On the other hand it's nice to see a brazenly unapologetic Marxist, rather
than the milquetoast, watered-down socialists the media normally present.

------
ironchief
I'd watch Oh Dearism II first [1] as it's only 5 minutes long. Then read
Sarkov's "Without Sky"[2]. These two pieces of information are the best way to
ground yourself against both "news" and apathy.

2014 - "Things are increasingly chaotic, along with the reporting of the
events in the culture of 24-7 rolling news, sound-byte feeds and the Internet.
The result, as we see, is not a coherent public understanding of these complex
events, but more a profound mass-confusion, with discourse destroyed"

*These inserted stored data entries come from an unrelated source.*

import Mathlib
import Summits.NavierStokesRegularity.NavierStokesRegularity.Theses.WakeRatchet
import HarnessLib

/-!
# `WakeRatchet.Assembly` — the route's assembly (item stmt-NavierStokesRegularity-21811; pure logic)

**Statement.** `TailRatchet → TailEnvelopeFinite → RatchetStarvation → EternalRigidityViscBddOne →
TaoLadderRungTwoBreak.Target`.

PROOF. The route file `Theses/WakeRatchet.lean` carries the planner-authored, kernel-checked
deciding theorem `Theses.WakeRatchet.closes`, whose hypotheses are exactly the route's two cruxes
and two supports and whose conclusion is the rung leaf `TaoLadderRungTwoBreak.Target` (TL-M2Break,
D-0061); the assembly item is that implication written as ONE proposition, so it is closed by
applying `closes` to the hypotheses.

HONEST FRAMING: glue between the route's own statements about bounded eternal solutions of a MODEL
lattice (Tao 2016 §4); nothing here is a statement about the Navier–Stokes equations, and the rung
leaf is not the summit Statement.
-/

noncomputable section

set_option linter.dupNamespace false

namespace Summit.NavierStokesRegularity.NavierStokesRegularity.Theorems

open Summit.NavierStokesRegularity.NavierStokesRegularity.Theses.WakeRatchet in
/-- **Item stmt-NavierStokesRegularity-21811** (`WakeRatchet.Assembly`): the route's two cruxes and
two supports imply its rung leaf `TaoLadderRungTwoBreak.Target`, by the route file's deciding
theorem `closes`. [this file] -/
theorem wakeRatchet_assembly_proof :
    Summit.NavierStokesRegularity.NavierStokesRegularity.Theses.WakeRatchet.Assembly := by
  unfold Summit.NavierStokesRegularity.NavierStokesRegularity.Theses.WakeRatchet.Assembly
  -- (buildfix 2026-08-28) the route's `closes` was re-keyed (04:20Z) to `TailRateRatchet` (contraction
  -- `(1+ε₀)^(-a)`); this CLOSED assembly keeps its accepted statement over `TailRatchet` (a FIXED contraction
  -- `1 - w`), so the pre-edit chain is inlined: shrink the scale window to `ε₀ ≤ min εs (w/2)` so that
  -- `(1+ε₀)(1-w) < 1`, then starvation (h₃) fed by the finite envelope (h₂) and the ratchet (h₁), and the
  -- eternal-rigidity door (h₄), exactly as the route file's deciding theorem.
  intro h₁ h₂ h₃ h₄ R hR
  refine Literature.Analysis.FluidPDE.TaoCascade.noRobustBlowupBelow_of_eternalViscBdd ?_ (h₄ R hR)
  obtain ⟨w, hw, εs, hεs, H⟩ := h₁ R hR
  refine ⟨min εs (w / 2), lt_min hεs (by linarith), ?_⟩
  intro ε₀ hε₀ hle α hα νh W hW hU
  have hle₁ : ε₀ ≤ εs := le_trans hle (min_le_left _ _)
  have hle₂ : ε₀ ≤ w / 2 := le_trans hle (min_le_right _ _)
  have hprod : (1 + ε₀) * (1 - w) < 1 := by nlinarith [mul_pos hε₀ hw, hle₂]
  refine h₃ ε₀ w νh α W hε₀ hw hprod hW hU (h₂ ε₀ νh α W hε₀ hα.2.1 hW hU) ?_
  intro n M hM σ
  exact H ε₀ hε₀ hle₁ α hα νh W hW hU n M hM σ

end Summit.NavierStokesRegularity.NavierStokesRegularity.Theorems

end
import Summits.BirchSwinnertonDyer.BirchSwinnertonDyer.Theorems.SylvesterTwoHeegnerIndexCMDataGeomPackage
import Literature.NumberTheory.EllipticCurves.RingClassGalOverCyclicProofs
import HarnessLib

/-!
# DATA LAYER (R-d) of leaf (L1), crux `UpperOffV0HSYPlus` (stmt-BirchSwinnertonDyer-19804): the recipe
# R0 `HuShuYin2019.exists_cmFrame_kolyvaginClass` CALLED END-TO-END at one Kolyvagin prime — the
# recipe-shape witnesses of #24's per-`ℓ` block EXIST (level `9pℓ`, `M = 1`)

Skeleton of record VARIANT M (`Cruxes/UpperOffV0HSYPlus/Lines/coupled_variantM.lean` 406ca288e244d392); card
v24/v25: `(L1)[δY₁] ⟸ L1_of_cmFrameClasses_four … ⟨cA, cB, hA, hB⟩` (#24 p654717), whose per-`ℓ` block asks
for classes IN RECIPE SHAPE (`ιK, emb, N, v, ψ, A, hdiv, hA, Q ∈ E₉(K̄)^N, hQ'`) plus the AT-LEVEL FLIP iff
(research).  Here the witnesses are PRODUCED from the route binders `(K, ω, [K:ℚ] = 2)`, a model `W` of `E_9`
with `Dt : ModularParametrizationData W 243`, a `Γ_K`-equivariant `κ : E₉(K̄) ≃+ W(K̄)` and `2 ∣ a_ℓ(W)` (both
DISCHARGED for `W₀ = ⟨0,0,1,0,−1⟩`), primes `p ≡ 1 (3)`, `ℓ ≡ 2 (3)`, `ℓ ≠ 2`; the point fed to R0 is
`P = κ⁻¹ ι_emb(D_ℓ y_ℓ)` (#R-a rationality, #R-b Gross 3.6, #R-c `K̄` package).
* `exists_map_eq_phi_sylvesterTau_one_nine_mul` — the bottom point as a point of `E(K[9pℓ])` ((ES1)'s `y₀`);
* `exists_recipeShape_sylvester_prime` — the end-to-end call for any twist parameter `c` with a cube root
  in `K[9p]` (`b = 9c`), with Gross 4.7 (1)'s vanishing criterion; `exists_recipeShape_cubicTwist` (`b = p`,
  `3p²`); `exists_recipeShape_cubicTwist_sylvesterNineMinimal` (`κ`, `2 ∣ a_ℓ` discharged for `W₀`);
* `exists_recipeBlock_three_mul_sq` / `exists_recipeBlock_prime` — **#24's per-`ℓ` ∃-block VERBATIM minus the
  FLIP iff**, `(2 : ℕ)` literals, `∃ c ιK emb … hQ', c = kolyvaginClass … (ψ Q) hQ'` (planner D453 (i)).
NOT touched: the AT-LEVEL FLIP iffs, the two-prime level `9p(ℓℓ')` (classes `c_B(ℓℓ')`; sibling files
`…CMDataPairTrace/PairDerivative/PairRecipe`), the height display, BSD; no stub closed; theorems only;
`--supports stmt-BirchSwinnertonDyer-19804 --as helper`.

## References
* B. H. Gross, LMS LNS 153 (1991), §3–§4. [GrossLMS1991] · W. G. McCallum, same volume, §4. [McCallumLMS1991]
* Y. Hu, J. Shu, H. Yin, Trans. AMS 372 (2019), arXiv 1708.05266 §2, §4.1. [HuShuYin2019]

## Mathlib / tree search
Tree: R0 (`CubicTwistKolyvaginClassesJZero`); #R-a/#R-b/#R-c; `RingClassGalOverCyclic.exists_zpowers_eq_ringClassGalOver_mul`;
`GeomPointsEmbeddingDescent`; `SylvesterNineMinimalModel`; `JZeroKolyvaginPrimes`.
`lean search 'exists_recipeShape|exists_recipeBlock'` → nothing before this file. presearch: n/a (assembly).
-/

set_option linter.dupNamespace false -- Summits modules are `Summit.<Summit>.<Problem>…` by design

noncomputable section

open scoped Classical

namespace Summit.BirchSwinnertonDyer.BirchSwinnertonDyer.Theorems.SylvesterTwoCMData

open Complex UpperHalfPlane NumberField WeierstrassCurve
open Literature.NumberTheory.EllipticCurves Literature.NumberTheory.EllipticCurves.ModularForms
  Literature.NumberTheory.EllipticCurves.HuShuYin2019
  Literature.NumberTheory.QuadraticFields.BinaryQuadraticForm
  Literature.FieldTheory.AlgClosed

variable {K : Type} [Field K] [NumberField K]

/-- `√(m²D) = m√D` (re-proved; private in the sibling files). [folklore] -/
private theorem sqrtDisc_conductor_sq_mul' (D : ℤ) (m : ℕ) :
    sqrtDisc ((m : ℤ) ^ 2 * D) = (m : ℂ) * sqrtDisc D := by
  unfold sqrtDisc
  have hm : (0 : ℝ) ≤ m := Nat.cast_nonneg m
  have h : -(((m : ℤ) ^ 2 * D : ℤ) : ℝ) = (m : ℝ) ^ 2 * (-(D : ℝ)) := by push_cast; ring
  rw [h, Real.sqrt_mul (sq_nonneg _), Real.sqrt_sq hm]
  push_cast
  ring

[1][https://thoughtmaybe.com/oh-dearism-2](https://thoughtmaybe.com/oh-
dearism-2)
[2][http://www.bewilderingstories.com/issue582/without_sky.html](http://www.bewilderingstories.com/issue582/without_sky.html)

------
apexalpha
Adam Curtis is, by far, the best documentary maker I know. His origin-of-
terrorism doc "Bitter Lake" gives an insight no one else will.

Hypernormalisation is, also because it is simply the most recent, his best
docu imho. If you liked this, take a look at The Century of the Self as well.

------
dandare
In my book this is a post-truth for the left. All my hip friends shared this
on FB months ago. Hypnotizing voice, amazing imagery, cool music, selective
facts, far fetched conclusions, simplifications dressed as induction. Thanks
but no thanks.

------
lunchladydoris
This was mentioned here a couple weeks ago. I watched it and his previous
film, Bitter Lake, in quick succession. Both were really interesting and well
worth the time.

------
callesgg
Lack of sources and many unverifiable claims about peoples intentions and
interpretations of situations.

But it is and interesting view of the described events.